Читаем Успеть. Поэма о живых душах полностью

А Виталий, который, надо сказать, тоже весьма звучно прихлюпывал, и вовсе притормозил, посмотрел на щи, словно размышляя, как их теперь есть, на Оксану — довольно мрачно, косвенно на Галатина, чтобы увидеть, как он ест, и сравнить с собой, а Галатин ел, как был приучен бабушкой Верой, беззвучно, не всасывая жидкое ртом, а аккуратно вливая в себя. Ну вот, подумал Галатин, теперь у Виталия испортятся и аппетит, и настроение, и это скажется на всей поездке. Сейчас будет из-за слов жены сдерживать себя, нарочито манерничать, а свободолюбивые люди этого не любят.

Однако Виталий не только не перестал прихлюпывать, но продолжил это делать громче, чуть ли не демонстративно, а остатки, взяв тарелку, выпил через край, вытер рот тыльной стороной ладони и выдохнул с удовольствием:

— Ха!

Оксана засмеялась, Лариса улыбнулась, но улыбнулась с укоризной, которую наверняка выразила бы и словами, если бы не гость.

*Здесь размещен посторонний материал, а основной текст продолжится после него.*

/-- The only `∅`-supported ideal is `(1)`. [folklore] -/
theorem supported_empty_eq : Supp[(∅ : Finset (Ideal (𝓞 K)))] = {⊤} := by
  ext D
  simp only [Finset.notMem_empty, imp_false, Set.mem_setOf_eq, Set.mem_singleton_iff]
  constructor
  · rintro ⟨hD0, hno⟩
    have hD0' : (D : Ideal (𝓞 K)) ≠ 0 := by rwa [Ne, Ideal.zero_eq_bot]
    have h0 : normalizedFactors D = 0 := Multiset.eq_zero_of_forall_notMem hno
    by_contra hu
    have hpos := (normalizedFactors_pos D hD0').2 (by rwa [Ideal.isUnit_iff])
    rw [h0] at hpos
    exact lt_irrefl _ hpos
  · rintro rfl
    have h := top_mem_supported (K := K) ∅
    simpa using h

/-- A nonzero prime ideal of `𝓞 K` has norm `≥ 2`. [folklore] -/
theorem two_le_absNorm_of_prime {P : Ideal (𝓞 K)} (hP : Prime P) : 2 ≤ Ideal.absNorm P := by
  have h0 : Ideal.absNorm P ≠ 0 := by
    rw [Ne, Ideal.absNorm_eq_zero_iff, ← Ideal.zero_eq_bot]; exact hP.ne_zero
  have h1 : Ideal.absNorm P ≠ 1 := by
    rw [Ne, Ideal.absNorm_eq_one_iff]
    intro h; exact hP.not_unit (by rwa [Ideal.isUnit_iff])
  omega

section Insert

variable {T : Finset (Ideal (𝓞 K))} {P : Ideal (𝓞 K)}

/-- Normalized factors of `P^n · D'`: `n` copies of `P` followed by those of `D'`. [folklore] -/
theorem normalizedFactors_pow_mul (hP : Prime P) {D' : Ideal (𝓞 K)} (hD' : D' ≠ ⊥) (n : ℕ) :
    normalizedFactors (P ^ n * D') = Multiset.replicate n P + normalizedFactors D' := by
  have hP0 : P ≠ 0 := hP.ne_zero
  have hD'0 : (D' : Ideal (𝓞 K)) ≠ 0 := by rwa [Ne, Ideal.zero_eq_bot]
  rw [normalizedFactors_mul (pow_ne_zero n hP0) hD'0, normalizedFactors_pow,
    normalizedFactors_irreducible hP.irreducible]
  simp [Multiset.nsmul_singleton]

/-- `P^n · D'` is `insert P T`-supported when `D'` is `T`-supported. [folklore] -/
theorem pow_mul_mem_supported_insert (hP : Prime P) (n : ℕ) {D' : Ideal (𝓞 K)} (hD' : D' ∈ Supp[T]) :
    P ^ n * D' ∈ Supp[insert P T] := by
  obtain ⟨hD'0, hsupp⟩ := hD'
  refine ⟨?_, fun Q hQ ↦ ?_⟩
  · rw [Ne, ← Ideal.zero_eq_bot, mul_eq_zero, not_or]
    exact ⟨pow_ne_zero n hP.ne_zero, by rwa [Ideal.zero_eq_bot]⟩
  · rw [normalizedFactors_pow_mul hP hD'0, Multiset.mem_add, Multiset.mem_replicate] at hQ
    rcases hQ with ⟨-, rfl⟩ | hQ
    · exact Finset.mem_insert_self _ _
    · exact Finset.mem_insert_of_mem (hsupp Q hQ)

/-- The `P`-free part `∏_{Q ≠ P} Q` (with multiplicity) of an `insert P T`-supported ideal is
`T`-supported (`P ∉ T` is not needed here). [folklore] -/
theorem filter_prod_mem_supported {D : Ideal (𝓞 K)} (hD : D ∈ Supp[insert P T]) :
    ((normalizedFactors D).filter (· ≠ P)).prod ∈ Supp[T] := by
  classical
  obtain ⟨hD0, hsupp⟩ := hD
  have hprime : ∀ Q ∈ (normalizedFactors D).filter (· ≠ P), Prime Q := fun Q hQ ↦
    prime_of_normalized_factor Q (Multiset.mem_of_mem_filter hQ)
  refine ⟨?_, fun Q hQ ↦ ?_⟩
  · rw [Ne, ← Ideal.zero_eq_bot]
    exact Multiset.prod_ne_zero fun h ↦ (hprime 0 h).ne_zero rfl
  · rw [normalizedFactors_prod_of_prime hprime, Multiset.mem_filter] at hQ
    have := hsupp Q hQ.1
    rw [Finset.mem_insert] at this
    exact this.resolve_left hQ.2

/-- Reassembling: `P^{v_P(D)} · ∏_{Q ≠ P} Q = D`. [folklore] -/
theorem pow_count_mul_filter_prod {D : Ideal (𝓞 K)} (hD0 : D ≠ ⊥) :
    P ^ (normalizedFactors D).count P * ((normalizedFactors D).filter (· ≠ P)).prod = D := by
  classical
  have hD0' : (D : Ideal (𝓞 K)) ≠ 0 := by rwa [Ne, Ideal.zero_eq_bot]
  conv_rhs => rw [← associated_iff_eq.1 (prod_normalizedFactors hD0'),
    ← Multiset.filter_add_not (· = P) (normalizedFactors D), Multiset.prod_add]
  congr 1
  rw [Multiset.filter_eq', Multiset.prod_replicate]

/-- For `P ∉ T` prime: `v_P(P^n D') = n` and the `P`-free part of `P^n D'` is `D'` (`D'`
`T`-supported). [folklore] -/
theorem count_and_filter_pow_mul (hP : Prime P) (hPT : P ∉ T) (n : ℕ) {D' : Ideal (𝓞 K)}
    (hD' : D' ∈ Supp[T]) :
    (normalizedFactors (P ^ n * D')).count P = n ∧
      ((normalizedFactors (P ^ n * D')).filter (· ≠ P)).prod = D' := by
  classical
  obtain ⟨hD'0, hsupp⟩ := hD'
  have hPn : P ∉ normalizedFactors D' := fun h ↦ hPT (hsupp P h)
  have hnf := normalizedFactors_pow_mul hP hD'0 n
  have hD'0' : (D' : Ideal (𝓞 K)) ≠ 0 := by rwa [Ne, Ideal.zero_eq_bot]
  refine ⟨?_, ?_⟩
  · rw [hnf, Multiset.count_add, Multiset.count_replicate_self, Multiset.count_eq_zero.2 hPn,
      add_zero]
  · have hf1 : (Multiset.replicate n P).filter (· ≠ P) = 0 :=
      Multiset.filter_eq_nil.2 fun Q hQ h ↦ h (Multiset.eq_of_mem_replicate hQ)
    have hf2 : (normalizedFactors D').filter (· ≠ P) = normalizedFactors D' :=
      Multiset.filter_eq_self.2 fun Q hQ h ↦ hPn (h ▸ hQ)
    rw [hnf, Multiset.filter_add, hf1, zero_add, hf2]
    exact associated_iff_eq.1 (prod_normalizedFactors hD'0')

end Insert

Галатин понял, что между женой и мужем идет давний, явный и тайный спор о манерах. Это часто бывает в семьях, когда у одного из супругов более высокие понятия о благопристойности, о правилах поведения, а партнер — сторонник естественности и нестесненного проявления привычек и склонностей. Даже в том, как обставлено жилье, видны признаки этого спора. Комната, высокая и очень просторная, была одновременно и столовой, и гостиной, и кухней. Вся мебель в одном колорите — под дуб, что было в моде двадцать и тридцать лет назад; возможно, Лариса с детства впечатлилась этим и мечтала иметь что-то подобное, и заимела, когда появилась возможность. А на полу, на диванах и креслах — узорчатые ковры и коврики, тоже из детских мечтаний. Зато в углу, у окна, стоял стол на металлических ножках, на столе ноутбук, пластиковый стакан для ручек и карандашей, над столом две книжные полки, из чего-то серебристого, застекленные. Наверняка — пространство Виталия, которое он полемически устроил совсем в другом духе. Надо полагать, слово хайтек было ему известно, хотя вряд ли он досконально понимал, что это такое.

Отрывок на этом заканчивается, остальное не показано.